import Summits.BirchSwinnertonDyer.BirchSwinnertonDyer.Theorems.ClassRecordThreeCornerAtThreeShimuraFamilySign
import Summits.BirchSwinnertonDyer.BirchSwinnertonDyer.Theorems.ClassRecordThreeCornerAtThreeShimuraFamilyLabels
import HarnessLib

/-!
# SINGLE-DATUM producers for tam3-p1's GROSS-keyed (P2) assembly on a Shimura frame: the extension of a datum to a divisor
# family and the SIGN `hsign` (Gross 5.4) for EVERY datum `d` with `d.y = ys n`
# (cell `bsd-stepL`, seat `bsd-stepL-corner3-p2` g8 = WIDTH-LEVER lane B; `--supports stmt-BirchSwinnertonDyer-21420 --as helper`)

WHY (CORNER3-G8.md §4; tam3-p1 g13 `Koly.familyLevelSupply_of_memberships`, mirror c64263de25e8871d). That assembly's producer binders
quantify over ALL `d : JET.KolyvaginFamilyData W K ι n` with `d.y = ys n`. Lane B's label-consuming producers (p600503 sign, p600152 ∕
p602831 Kummer, p601020 key relation) are stated for DIVISOR-INDEXED families `d : (m ∣ n) → KolyvaginFamilyData W K ι m`. THIS FILE
bridges the two shapes: (§1) any datum `d` at level `n` with `d.y = ys n` EXTENDS to a divisor family `D` with `D n = d` and `D.y = ys`
(lower levels from `exists_familyData_y_eq`; tam3-p1's p604825 does the same inline for its `hP`); (§2) Gross 5.4 for every datum, in
the closing composition's binder shape `hsign` (p600503 on the extension; admissibility taken in the composition's ∀-datum shape `hA`).
(The bottom `P_1 = y_K` is tam3-p1's `…KolyvaginFamilyBottom`; the invariance `hP` is its p604825.)

RESULTS (namespace `Summit.BirchSwinnertonDyer.BirchSwinnertonDyer.Theorems.ShimuraWalk`):
* `exists_familyData_extension` — §1.
* `pointsMap_derivedPoint_familyData_of_labelsAt` — `hsign` for every datum with `d.y = ys n`.

HONEST FRAMING. Helper lemmas toward crux 21420 `CornerAtThreeW` (line `Lines/inert.lean` r7, stub `stub_upper3_residualMulti`) and
19109; nothing about BSD, `J₃`, or any divisibility of a Heegner point is asserted; no stub is discharged; no item closes; 0 classes
move (T7). `K : Type`. References: [cite: GrossLMS1991, §4 (4.1), Prop. 5.4] [cite: BertoliniDarmon1990, Prop. 2.6].
Axioms: `propext`, `Classical.choice`, `Quot.sound`.
-/

set_option autoImplicit false
set_option linter.dupNamespace false

noncomputable section

open scoped Classical

namespace Summit.BirchSwinnertonDyer.BirchSwinnertonDyer.Theorems.ShimuraWalk

open WeierstrassCurve Field NumberField IsDedekindDomain Finset
  Literature.NumberTheory.EllipticCurves Literature.NumberTheory.GaloisRepresentations
  Literature.NumberTheory.EllipticCurves.KolyvaginCocycle
  Literature.NumberTheory.EllipticCurves.KolyvaginEuler
  Literature.NumberTheory.EllipticCurves.RingClassField
  Literature.NumberTheory.EllipticCurves.ModularForms
  Summit.BirchSwinnertonDyer.Rank1Residual.X11b
  Summit.BirchSwinnertonDyer.Rank1Residual.JET
  Summit.BirchSwinnertonDyer.BirchSwinnertonDyer.Theorems

variable {K : Type} [Field K] [NumberField K] {W : WeierstrassCurve ℚ} {ι : K →+* ℂ}

/-! ## §1 Extension of a datum to a divisor family -/

/-- **A datum at level `n` with `d.y = ys n` extends to a divisor-indexed family with `D n = d` and `(D m).y = ys m`** (lower
levels: any datum with the prescribed point, `exists_familyData_y_eq`). [cite: GrossLMS1991, §3 (3.4), §4 (4.1)] -/
theorem exists_familyData_extension (hK : IsImaginaryQuadratic K) (ι : K →+* ℂ) {n : ℕ} (hn : Squarefree n)
    (hinert : ∀ q ∈ n.primeFactors, (Ideal.span {(q : 𝓞 K)}).IsPrime)
    (ys : (m : ℕ) → (W.baseChange (ringClassField K ι m)).toAffine.Point)
    (d : KolyvaginFamilyData W K ι n) (hdy : d.y = ys n) :
    ∃ D : (m : ℕ) → m ∣ n → KolyvaginFamilyData W K ι m, D n dvd_rfl = d ∧ ∀ (m : ℕ) (hm : m ∣ n), (D m hm).y = ys m := by
  have hex : ∀ m : ℕ, m ∣ n → ∃ dm : KolyvaginFamilyData W K ι m, dm.y = ys m := fun m hm ↦
    exists_familyData_y_eq (W := W) hK ι (hn.squarefree_of_dvd hm)
      (fun q hq ↦ hinert q (Nat.primeFactors_mono hm hn.ne_zero hq)) ys
  refine ⟨fun m hm ↦ if h : m = n then h ▸ d else (hex m hm).choose, ?_, fun m hm ↦ ?_⟩
  · dsimp only
    rw [dif_pos rfl]
  · by_cases h : m = n
    · subst h
      dsimp only
      rw [dif_pos rfl]
      exact hdy
    · dsimp only
      rw [dif_neg h]
      exact (hex m hm).choose_spec

/-! ## §2 The sign `hsign` for every datum -/

/-- **The producer `hsign` (Gross Prop. 5.4 on points) for EVERY datum with `d.y = ys n`** on a Shimura frame carrying `LabelsAt`
(labels (B3), (B4)) with admissible `E(K[m])` (the composition's `hA`): `τ̃ P_n = ε (−1)^{#primes} P_n + p^j B`, `B ∈ E(K[n])`,
for `1 ≤ j ≤ M_Gross(n)`. p600503 `pointsMap_derivedPoint_familyData_of_labels` on the extension of §1.
[cite: GrossLMS1991, Prop. 5.4 (1)] [cite: BertoliniDarmon1990, Prop. 2.6] -/
theorem pointsMap_derivedPoint_familyData_of_labelsAt {N : ℕ} [NeZero N] [W.IsElliptic] [W.IsGloballyMinimal]
    (hK : IsImaginaryQuadratic K) (ι : K →+* ℂ) (Dt : ModularParametrizationData W N) {p : ℕ} (hp : p.Prime)
    (ys : (m : ℕ) → (W.baseChange (ringClassField K ι m)).toAffine.Point)
    {yK : (W.baseChange K).toAffine.Point} {ε : ℤ} (hL : LabelsAt W N K ι yK ys ε)
    (hA : ∀ (m : ℕ) (dm : KolyvaginFamilyData W K ι m), dm.y = ys m → Squarefree m →
      (∀ q ∈ m.primeFactors, IsKolyvaginPrime N W K p q) →
      ∀ j : ℕ, IsAdmissible (absoluteGaloisGroup K) dm.pointsSubgroup ((p ^ j : ℕ) : ℤ))
    {c : K ≃ₐ[ℚ] K} (hc : c ≠ 1) {τ : AlgebraicClosure K ≃+* AlgebraicClosure K} (hτ : IsLiftOfAut c τ)
    (n : ℕ) (d : KolyvaginFamilyData W K ι n) (hdy : d.y = ys n) (hn : Squarefree n)
    (hKol : ∀ q ∈ n.primeFactors, IsKolyvaginPrime N W K p q)
    (j : ℕ) (hj : 1 ≤ j) (hjM : (j : ℕ∞) ≤ frobLevelIndex W K p n) :
    ∃ B ∈ d.pointsSubgroup, hτ.pointsMap W (d.toGeomPoints d.derivedPoint) =
      (ε * (-1) ^ n.primeFactors.card) • d.toGeomPoints d.derivedPoint + ((p ^ j : ℕ) : ℤ) • B := by
  have hn0 : n ≠ 0 := hn.ne_zero
  have hfrob : ∀ q ∈ n.primeFactors, FrobEqFrobInfty W K (p ^ j) q := (natCast_le_frobLevelIndex_iff hKol j).mp hjM
  have hguard : ∀ q ∈ n.primeFactors, ¬ q ∣ N ∧ (Ideal.span {(q : 𝓞 K)}).IsPrime :=
    fun q hq ↦ ⟨(hKol q hq).2.1, (hKol q hq).2.2.2.2.1⟩
  obtain ⟨D, hDd, hDy⟩ := exists_familyData_extension (W := W) hK ι hn (fun q hq ↦ (hguard q hq).2) ys d hdy
  subst hDd
  obtain ⟨hB4d, -, hB3d⟩ := familyLabels_of_labelsAt (W := W) hn hguard ys hL D hDy
  have hA' : ∀ (m : ℕ) (hm : m ∣ n), IsAdmissible (absoluteGaloisGroup K) (D m hm).pointsSubgroup ((p ^ j : ℕ) : ℤ) :=
    fun m hm ↦ hA m (D m hm) (hDy m hm) (hn.squarefree_of_dvd hm) (fun q hq ↦ hKol q (Nat.primeFactors_mono hm hn0 hq)) j
  exact pointsMap_derivedPoint_familyData_of_labels hK ι hp hj Dt hn (fun q hq ↦ ⟨hKol q hq, hfrob q hq⟩) D hc hτ ε
    hB4d hB3d hA' n dvd_rfl

end Summit.BirchSwinnertonDyer.BirchSwinnertonDyer.Theorems.ShimuraWalk

end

= = = = = = =

__ASSIGNMENT__
Output the material above exactly, but only from the line that carries "(fun q hq ↦ hinert" through the line that carries "exact (hex m hm).choose_spec".

__TASK SOLUTION__
      (fun q hq ↦ hinert q (Nat.primeFactors_mono hm hn.ne_zero hq)) ys
  refine ⟨fun m hm ↦ if h : m = n then h ▸ d else (hex m hm).choose, ?_, fun m hm ↦ ?_⟩
  · dsimp only
    rw [dif_pos rfl]
  · by_cases h : m = n
    · subst h
      dsimp only
      rw [dif_pos rfl]
      exact hdy
    · dsimp only
      rw [dif_neg h]
      exact (hex m hm).choose_spec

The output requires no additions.